Stored data entries
___
import Literature.Topology.FourManifolds.FibrewiseMorseFrame
import HarnessLib

/-!
# Local adapted frames for a family of nondegenerate fibre Hessians

Topic `Literature/Topology/FourManifolds`, companion of `FibrewiseMorseFrame.lean`.  The global
fibrewise Morse lemma there (`Splitting.exists_fibrewiseMorseCoords_of_frame`) takes as input a
*global adapted frame* for the family of fibre Hessians `H(p) = ∂ᵤ∂ᵤ g (p, 0)` of a `C^∞`
family `g : P × V → ℝ` with critical zero section: smooth invertible linear maps `M p` of the
fibre with `H(p) (a, b) = H(p₀) (M p a, M p b)`.  This file produces such frames LOCALLY — which
is all Hirsch's lemma gives directly — as the raw material to be patched along an interval or a
circle:

* `Splitting.exists_local_adaptedFrame` — **local adapted frames**: if the fibre Hessians are
  nondegenerate then every `p₀` has an open neighbourhood `U` and `C^∞` maps
  `Fr, Fr⁻¹ : U → (V →L V)`, mutually inverse, with `Fr p₀ = 1` and
  `H(p) (a, b) = H(p₀) (Fr p a, Fr p b)` on `U`.  With the fibre Hadamard form `B` of `g`
  (`B (p, 0) = ½ H(p)`) and Hirsch's map `P` at `B₀ = B (p₀, 0)`
  (`Literature.Topology.FourManifolds.exists_contDiffOn_bilinearComp_eq`:
  `B₀ (P(B) u, P(B) v) = B (u, v)`, `P(B₀) = 1`), simply `Fr p = P (B (p, 0))`; it is injective,
  hence invertible, because `H(p)` is nondegenerate, and its inverse `p ↦ (Fr p)⁻¹` is smooth
  (inversion is smooth on invertible operators, `contDiffAt_map_inverse`).
* `Splitting.sigNeg_eq_of_congruent` — consequently the index of inertia of `H(p)` is constant
  on `U` (congruent forms have the same index, Mathlib's `QuadraticMap.Equivalent.sigNeg_eq`).

Hirsch, *Differential Topology* (1976), Ch. 6 §1, Lemma p. 145 (the map `P`) and proof of
Thm. 1.1; this is the "reduction of the structure group" input of the Morse–Bott lemma
(Banyaga–Hurtubise 2004, §3).  Everything here is **proved**; no definition, no named fact.

## References

* M. W. Hirsch, *Differential Topology*, GTM 33 (1976), Ch. 6 §1, Lemma p. 145, Thm. 1.1.
  [HirschDT1976]
* A. Banyaga, D. E. Hurtubise, *A proof of the Morse–Bott Lemma*, Expo. Math. 22 (2004),
  365–373, §3. [BanyagaHurtubise2004]
-/

noncomputable section

set_option maxSynthPendingDepth 2

open Set Function Filter Module Metric
open scoped Topology ContDiff

namespace Literature.Topology.FourManifolds

namespace Splitting

variable {P : Type*} [NormedAddCommGroup P] [NormedSpace ℝ P] [FiniteDimensional ℝ P]
  {V : Type*} [NormedAddCommGroup V] [NormedSpace ℝ V] [FiniteDimensional ℝ V]

/-- **Local adapted frames for a family of nondegenerate fibre Hessians.**  Let
`g : P × V → ℝ` be `C^∞` (`P`, `V` finite-dimensional) with nondegenerate fibre Hessian
`H(p) = ∂ᵤ∂ᵤ g (p, 0)` for every `p` (no criticality of the zero section is needed).  Then every
`p₀` has an
open neighbourhood `U` carrying `C^∞` maps `Fr Frinv : P → (V →L V)` with `Fr p ∘ Frinv p = 1 =
Frinv p ∘ Fr p` on `U`, `Fr p₀ = 1`, and
`H(p) (a, b) = H(p₀) (Fr p a, Fr p b)` for `p ∈ U`: the fibre Hessians near `p₀` are congruent
to `H(p₀)` through a smooth frame.  (`Fr p = P (B (p, 0))`, `B` the fibre Hadamard form of `g`,
`P` Hirsch's map at `B (p₀, 0) = ½ H(p₀)`.) [cite: HirschDT1976, Ch. 6 §1, Lemma p. 145]
[cite: BanyagaHurtubise2004, §3] -/
theorem exists_local_adaptedFrame {g : P × V → ℝ} (hg : ContDiff ℝ ∞ g)
    (hH : ∀ (p : P) (a : V),
      (∀ b, fderiv ℝ (fderiv ℝ g) (p, 0) ((0 : P), a) ((0 : P), b) = 0) → a = 0)
    (p₀ : P) :
    ∃ (U : Set P) (Fr Frinv : P → (V →L[ℝ] V)), IsOpen U ∧ p₀ ∈ U ∧
      ContDiffOn ℝ ∞ Fr U ∧ ContDiffOn ℝ ∞ Frinv U ∧ Fr p₀ = ContinuousLinearMap.id ℝ V ∧
      (∀ p ∈ U, ∀ a : V, Fr p (Frinv p a) = a) ∧ (∀ p ∈ U, ∀ a : V, Frinv p (Fr p a) = a) ∧
      ∀ p ∈ U, ∀ a b : V, fderiv ℝ (fderiv ℝ g) (p, 0) ((0 : P), a) ((0 : P), b) =
        fderiv ℝ (fderiv ℝ g) (p₀, 0) ((0 : P), Fr p a) ((0 : P), Fr p b) := by
  have h2 : (2 : WithTop ℕ∞) ≤ ∞ := WithTop.coe_le_coe.2 le_top
  -- the fibre Hadamard form `B`: smooth, symmetric, `B (p, 0) = ½ H(p)`
  set B : P × V → (V →L[ℝ] V →L[ℝ] ℝ) := Literature.Analysis.Calculus.fibreHadamardSnd g with hB
  have hBs : ContDiff ℝ ∞ B := Literature.Analysis.Calculus.contDiff_fibreHadamardSnd hg
  have hBsymm : ∀ (q : P × V) (u v : V), B q u v = B q v u := fun q u v => by
    obtain ⟨p, w⟩ := q
    exact Literature.Analysis.Calculus.fibreHadamardSnd_symm hg h2 p w u v
  have hBzero : ∀ (p : P) (a b : V), B (p, 0) a b =
      (2⁻¹ : ℝ) * fderiv ℝ (fderiv ℝ g) (p, 0) ((0 : P), a) ((0 : P), b) := fun p a b => by
    rw [hB, Literature.Analysis.Calculus.fibreHadamardSnd_apply_zero, smul_eq_mul]
  set B₀ : V →L[ℝ] V →L[ℝ] ℝ := B (p₀, 0) with hB₀
  have hB₀symm : ∀ u v, B₀ u v = B₀ v u := hBsymm _
  have hB₀nd : ∀ u, (∀ v, B₀ u v = 0) → u = 0 := by
    intro u hu
    refine hH p₀ u fun v => ?_
    have := hu v
    rw [hB₀, hBzero] at this
    simpa using this
  -- Hirsch's map at `B₀`
  obtain ⟨N, Pm, hNo, hB₀N, hPs, hPB₀, hPeq⟩ := exists_contDiffOn_bilinearComp_eq B₀ hB₀symm hB₀nd
  have hBz : ContDiff ℝ ∞ fun p : P => B (p, 0) := hBs.comp (contDiff_prodMk_left 0)
  set U : Set P := (fun p : P => B (p, 0)) ⁻¹' N with hU
  have hUo : IsOpen U := hNo.preimage hBz.continuous
  have hp₀ : p₀ ∈ U := hB₀N
  set Fr : P → (V →L[ℝ] V) := fun p => Pm (B (p, 0)) with hFr
  have hFrs : ContDiffOn ℝ ∞ Fr U := hPs.comp hBz.contDiffOn fun p hp => hp
  -- the congruence `B₀ (Fr a, Fr b) = B (p, 0) (a, b)`, i.e. `H(p₀) (Fr a, Fr b) = H(p) (a, b)`
  have hcong : ∀ p ∈ U, ∀ a b : V, B₀ (Fr p a) (Fr p b) = B (p, 0) a b := fun p hp a b =>
    hPeq (B (p, 0)) hp (hBsymm (p, 0)) a b
  have hadapt : ∀ p ∈ U, ∀ a b : V, fderiv ℝ (fderiv ℝ g) (p, 0) ((0 : P), a) ((0 : P), b) =
      fderiv ℝ (fderiv ℝ g) (p₀, 0) ((0 : P), Fr p a) ((0 : P), Fr p b) := fun p hp a b => by
    have h := hcong p hp a b
    rw [hB₀, hBzero, hBzero] at h
    linarith
  -- `Fr p` is injective, hence a linear isomorphism, for `p ∈ U`
  have hinj : ∀ p ∈ U, Injective (Fr p) := fun p hp a b hab => by
    rw [← sub_eq_zero]
    refine hH p (a - b) fun v => ?_
    rw [hadapt p hp, map_sub, sub_eq_zero.2 hab, Prod.mk_zero_zero, map_zero,
      zero_apply]
  have hequiv : ∀ p ∈ U, ∃ e : V ≃L[ℝ] V, (e : V →L[ℝ] V) = Fr p := fun p hp => by
    refine ⟨(LinearEquiv.ofInjectiveEndo (Fr p).toLinearMap (hinj p hp)).toContinuousLinearEquiv,
      ?_⟩
    ext v
    rfl
  set Frinv : P → (V →L[ℝ] V) := fun p => (Fr p).inverse with hFrinv
  have hFrinv_eq : ∀ p ∈ U, ∀ e : V ≃L[ℝ] V, (e : V →L[ℝ] V) = Fr p →
      Frinv p = (e.symm : V →L[ℝ] V) := fun p hp e he => by
    rw [hFrinv]
    simp only [← he, ContinuousLinearMap.inverse_equiv]
  have hright : ∀ p ∈ U, ∀ a : V, Fr p (Frinv p a) = a := fun p hp a => by
    obtain ⟨e, he⟩ := hequiv p hp
    rw [hFrinv_eq p hp e he, ← he]
    simp
  have hleft : ∀ p ∈ U, ∀ a : V, Frinv p (Fr p a) = a := fun p hp a => by
    obtain ⟨e, he⟩ := hequiv p hp
    rw [hFrinv_eq p hp e he, ← he]
    simp
  have hFrinvs : ContDiffOn ℝ ∞ Frinv U := fun p hp => by
    obtain ⟨e, he⟩ := hequiv p hp
    have h1' : ContDiffAt ℝ ∞ ContinuousLinearMap.inverse (Fr p) := by
      rw [← he]
      exact contDiffAt_map_inverse e
    exact h1'.comp_contDiffWithinAt p (hFrs p hp)
  refine ⟨U, Fr, Frinv, hUo, hp₀, hFrs, hFrinvs, ?_, hright, hleft, hadapt⟩
  rw [hFr]
  simp only [← hB₀, hPB₀]
  rfl

omit [FiniteDimensional ℝ V] in
/-- **The index of inertia of the fibre Hessian is locally constant** along a family with
nondegenerate fibre Hessians: in the situation of `exists_local_adaptedFrame`, for `p ∈ U` the
forms `H(p)` and `H(p₀)` are congruent through `Fr p`, so they have the same negative index of
inertia (`sigNeg`, invariant under linear isomorphisms, Sylvester's law of inertia). [folklore] -/
theorem sigNeg_eq_of_congruent (H H₀ : V →L[ℝ] V →L[ℝ] ℝ) (Fr : V ≃L[ℝ] V)
    (hcong : ∀ a b : V, H a b = H₀ (Fr a) (Fr b)) :
    sigNeg ((H.toBilinForm).toQuadraticMap) = sigNeg ((H₀.toBilinForm).toQuadraticMap) := by
  refine QuadraticMap.Equivalent.sigNeg_eq ⟨⟨(Fr : V ≃ₗ[ℝ] V), fun v => ?_⟩⟩
  change H₀ (Fr v) (Fr v) = H v v
  rw [hcong]

end Splitting

end Literature.Topology.FourManifolds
___
### REQUIRED WORK:
Only the lines from the one containing "omit [FiniteDimensional ℝ V] in" through the last line of the records above are to be reproduced, exactly and with both ends included.

### RESULT:
omit [FiniteDimensional ℝ V] in
/-- **The index of inertia of the fibre Hessian is locally constant** along a family with
nondegenerate fibre Hessians: in the situation of `exists_local_adaptedFrame`, for `p ∈ U` the
forms `H(p)` and `H(p₀)` are congruent through `Fr p`, so they have the same negative index of
inertia (`sigNeg`, invariant under linear isomorphisms, Sylvester's law of inertia). [folklore] -/
theorem sigNeg_eq_of_congruent (H H₀ : V →L[ℝ] V →L[ℝ] ℝ) (Fr : V ≃L[ℝ] V)
    (hcong : ∀ a b : V, H a b = H₀ (Fr a) (Fr b)) :
    sigNeg ((H.toBilinForm).toQuadraticMap) = sigNeg ((H₀.toBilinForm).toQuadraticMap) := by
  refine QuadraticMap.Equivalent.sigNeg_eq ⟨⟨(Fr : V ≃ₗ[ℝ] V), fun v => ?_⟩⟩
  change H₀ (Fr v) (Fr v) = H v v
  rw [hcong]

end Splitting

end Literature.Topology.FourManifolds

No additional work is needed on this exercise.